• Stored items
*** Begin section ***
import Literature.IUT.HodgeTheaters.FPrimeStripsRigidity
import HarnessLib

/-!
# [IUTchI] Corollary 5.6 (i) — SUB-DAG: the printed proof (p. 154 l. 8–24) cut into intermediate statements over the prime-strip kit

S. Mochizuki, *Inter-universal Teichmüller theory I: construction of Hodge theaters*, kurims manuscript
(May 2020), §5, Corollary 5.6 (i), statement p. 153 l. 67–70, proof p. 154 l. 8–24
([IUTchI] Cor 5.6 (i) p.153) [claim: Mochizuki2012, status: disputed].  D-0068 (1) sub-DAG file
(plan/L5/SUBDAG-IUTchI-Cor56i.md, rows C56i/L01–L06); abc-iut cell, layer L5, seat abc-iut-w5-d217 under
abc-iut-L5-lead's re-point of 2026-08-26.  STATEMENTS-FIRST: the intermediate statements are named `Prop`s over
abc-iut-L5-t4's Frobenioid-level kit `PMBaseKit.FKit` (`FPrimeStrips.lean`: Θ-Hodge theaters `ThetaHT`
([IUTchI] Def 3.6), their isomorphisms `ThetaHT.Iso` (Rmk 3.6.2), "the `ℱ`-prime-strip tautologically associated"
`ThetaHT.fStrip` (p. 147), the associated `𝒟`-prime-strip `ThetaHT.dStrip` (Rmk 5.2.1 (i)) and "the natural
functorially induced map" `ThetaHT.isoToD` of Cor 5.6 (i)); NOTHING of the series is asserted — the only
`theorem`s are the formal implications between the rows, i.e. the ASSEMBLY of the printed proof, and kit-level
plumbing.  No new Literature FACT: every row is an [IUTchI]-internal statement INSIDE the Cor 3.12 cone, to be
PROVED at the real kit (TODO-merge:abc-iut-L5-t2 Examples 3.2–3.5 / abc-iut-L5-t4), never assumed by name in the cone.

Printed proof (p. 154 l. 8–24, verbatim from the kurims render, ligatures normalised): "Sorting through the data
listed in the definition of a Θ-Hodge theater `†ℋ𝒯^Θ` [cf. Definition 3.6], one verifies immediately that the only
data that is not contained in the associated `ℱ`-prime-strip `†𝔉_>` [cf. the discussion preceding Example 5.4] is
the global data of Definition 3.6, (c), and the tempered Frobenioids isomorphic to "`ℱ̲_v`" [cf. Example 3.2, (i)]
at the `v ∈ 𝕍^bad`.  That is to say, for `v ∈ 𝕍^good`, one verifies immediately that `†ℱ_{>,v} = †ℱ̲_v` [cf.
Example 3.3, (i); Example 3.4, (i); Definition 3.6; Definition 5.2, (i)].  On the other hand, one verifies
immediately that this global data may be obtained by applying the functorial algorithm "`‡𝔉 ↦ ‡𝔉^⊩`" summarized in
the second display of Remark 5.2.1, (ii), to the associated `ℱ`-prime-strips that appear.  Thus, assertion (i)
follows by applying Corollary 5.3, (ii), to the associated `ℱ`-prime-strips and Corollary 5.3, (iv), to the
various tempered Frobenioids at `v ∈ 𝕍^bad`."

THE CUT (rows of plan/L5/SUBDAG-IUTchI-Cor56i.md; `FK` a kit): C56i/L01 `ThetaHT.isoToD_eq_assocDMap_isoToF`
(the natural map FACTORS through `Isom(†𝔉_>, ‡𝔉_>)`; definitional, PROVED) · C56i/L02 `ThToFBijOnGood` ("for
`v ∈ 𝕍^good` … `†ℱ_{>,v} = †ℱ̲_v`") · C56i/L03 `RlfDetermined` (the global data extends UNIQUELY along the local data;
finer cut `RlfIsoFaithful` = "rigidity of the divisor monoids", Rmk 5.2.1 (ii), + `RlfIsoLifts` = functoriality of
`‡𝔉 ↦ ‡𝔉^⊩`; `rlfDetermined_of`) · C56i/L04 = Cor 5.3 (ii) BY NAME `FKit.IsomFtoDBijective` · C56i/L05 = Cor 5.3 (iv) BY
NAME `FKit.AutTemperedBijective` (⇒ `thToF_mapIso_bijective_model_of_bad`, PROVED) · C56i/L06 `Cor56iKit` with the
ASSEMBLY `cor56iKit_of : L02 → L04 → L05 → L03 → Cor56iKit` (PROVED) and the TIGHTNESS `cor56iKit_iff_rlfDetermined`
(given L02/L04/L05, Cor 5.6 (i) ⟺ L03: L03 is exactly the residual content of the printed "one verifies immediately").

Relation to the node's typed statement: abc-iut-L5-t3's `BaseThetaDatum.S5Local.Cor56i S` (`ThetaNFHodgeTheaters.lean`,
FROZEN G22) is the same sentence over the stub `S5Local` (OPAQUE groupoid `S.ThetaHT`, `S.assocStripIso`); its
conditional discharge `cor56i_of_rigid (hHT) (hbase)` (`ThetaNFHodgeTheatersProofs2.lean`) takes as `hHT` exactly what
rows L02+L03+L05 prove here for the kit's STRUCTURED Θ-Hodge theaters (`isoToF_bijective_of_rows`) and as `hbase`
row L04 constituent-wise.  CONSISTENCY: every row holds for the toy kit `FKit.toy` (section `Witness`).  Typed ≠
proved for the real kit; no side is taken on [IUTchIII] Cor 3.12.
-/

namespace Literature.IUT.HodgeTheaters

open CategoryTheory

universe u

namespace PMBaseKit

namespace FKit

noncomputable section

variable {l : ℕ} {K : PMBaseKit.{u} l} {M : K.MultKit} {FK : K.FKit M}

/-! ### Kit-level plumbing (Mathlib folklore) -/

/-- Conjugation transport for an arbitrary functor `G`: if `G` is bijective on the automorphisms of an object `A`,
it is bijective on the isomorphisms between any two isomorphs `X ≅ A`, `Y ≅ A` (the passage "from the model to its
isomorphs" used throughout [IUTchI] §5; cf. `FKit.mapIso_bijective_of_model` for `G = toD v`). [folklore] -/
private theorem mapIso_bijective_conj {C : Type*} [Category C] {E : Type*} [Category E] (G : C ⥤ E) {A X Y : C}
    (h : Function.Bijective fun α : A ≅ A => G.mapIso α) (eX : X ≅ A) (eY : Y ≅ A) :
    Function.Bijective fun φ : X ≅ Y => G.mapIso φ := by
  have key : ∀ φ : X ≅ Y, eX ≪≫ (eX.symm ≪≫ φ ≪≫ eY) ≪≫ eY.symm = φ := fun φ => by ext; simp
  constructor
  · intro φ₁ φ₂ hφ
    have h' : G.mapIso (eX.symm ≪≫ φ₁ ≪≫ eY) = G.mapIso (eX.symm ≪≫ φ₂ ≪≫ eY) := by
      have hφ' : G.mapIso φ₁ = G.mapIso φ₂ := hφ
      simp only [Functor.mapIso_trans, hφ']
    have h2 := h.1 h'
    rw [← key φ₁, ← key φ₂]
    exact congrArg (fun β => eX ≪≫ β ≪≫ eY.symm) h2
  · intro ψ
    obtain ⟨α, hα⟩ := h.2 ((G.mapIso eX).symm ≪≫ ψ ≪≫ G.mapIso eY)
    refine ⟨eX ≪≫ α ≪≫ eY.symm, ?_⟩
    have hα' : G.mapIso α = (G.mapIso eX).symm ≪≫ ψ ≪≫ G.mapIso eY := hα
    show G.mapIso (eX ≪≫ α ≪≫ eY.symm) = ψ
    simp only [Functor.mapIso_trans, Functor.mapIso_symm, hα']
    ext; simp

/-- If `g ∘ f` is bijective and `g` is injective then `f` is bijective. [folklore] -/
private theorem bijective_of_bijective_comp_of_injective {α β γ : Sort*} {f : α → β} {g : β → γ}
    (hgf : Function.Bijective (g ∘ f)) (hg : Function.Injective g) : Function.Bijective f :=
  ⟨hgf.1.of_comp, fun y => by obtain ⟨x, hx⟩ := hgf.2 (g y); exact ⟨x, hg hx⟩⟩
*** End section ***
• What you will do
The reply should consist solely of the lines above from the one that has "various tempered Frobenioids" through the one that has "5.3 (iv) BY", reproduced exactly.

• Written answer
various tempered Frobenioids at `v ∈ 𝕍^bad`."

THE CUT (rows of plan/L5/SUBDAG-IUTchI-Cor56i.md; `FK` a kit): C56i/L01 `ThetaHT.isoToD_eq_assocDMap_isoToF`
(the natural map FACTORS through `Isom(†𝔉_>, ‡𝔉_>)`; definitional, PROVED) · C56i/L02 `ThToFBijOnGood` ("for
`v ∈ 𝕍^good` … `†ℱ_{>,v} = †ℱ̲_v`") · C56i/L03 `RlfDetermined` (the global data extends UNIQUELY along the local data;
finer cut `RlfIsoFaithful` = "rigidity of the divisor monoids", Rmk 5.2.1 (ii), + `RlfIsoLifts` = functoriality of
`‡𝔉 ↦ ‡𝔉^⊩`; `rlfDetermined_of`) · C56i/L04 = Cor 5.3 (ii) BY NAME `FKit.IsomFtoDBijective` · C56i/L05 = Cor 5.3 (iv) BY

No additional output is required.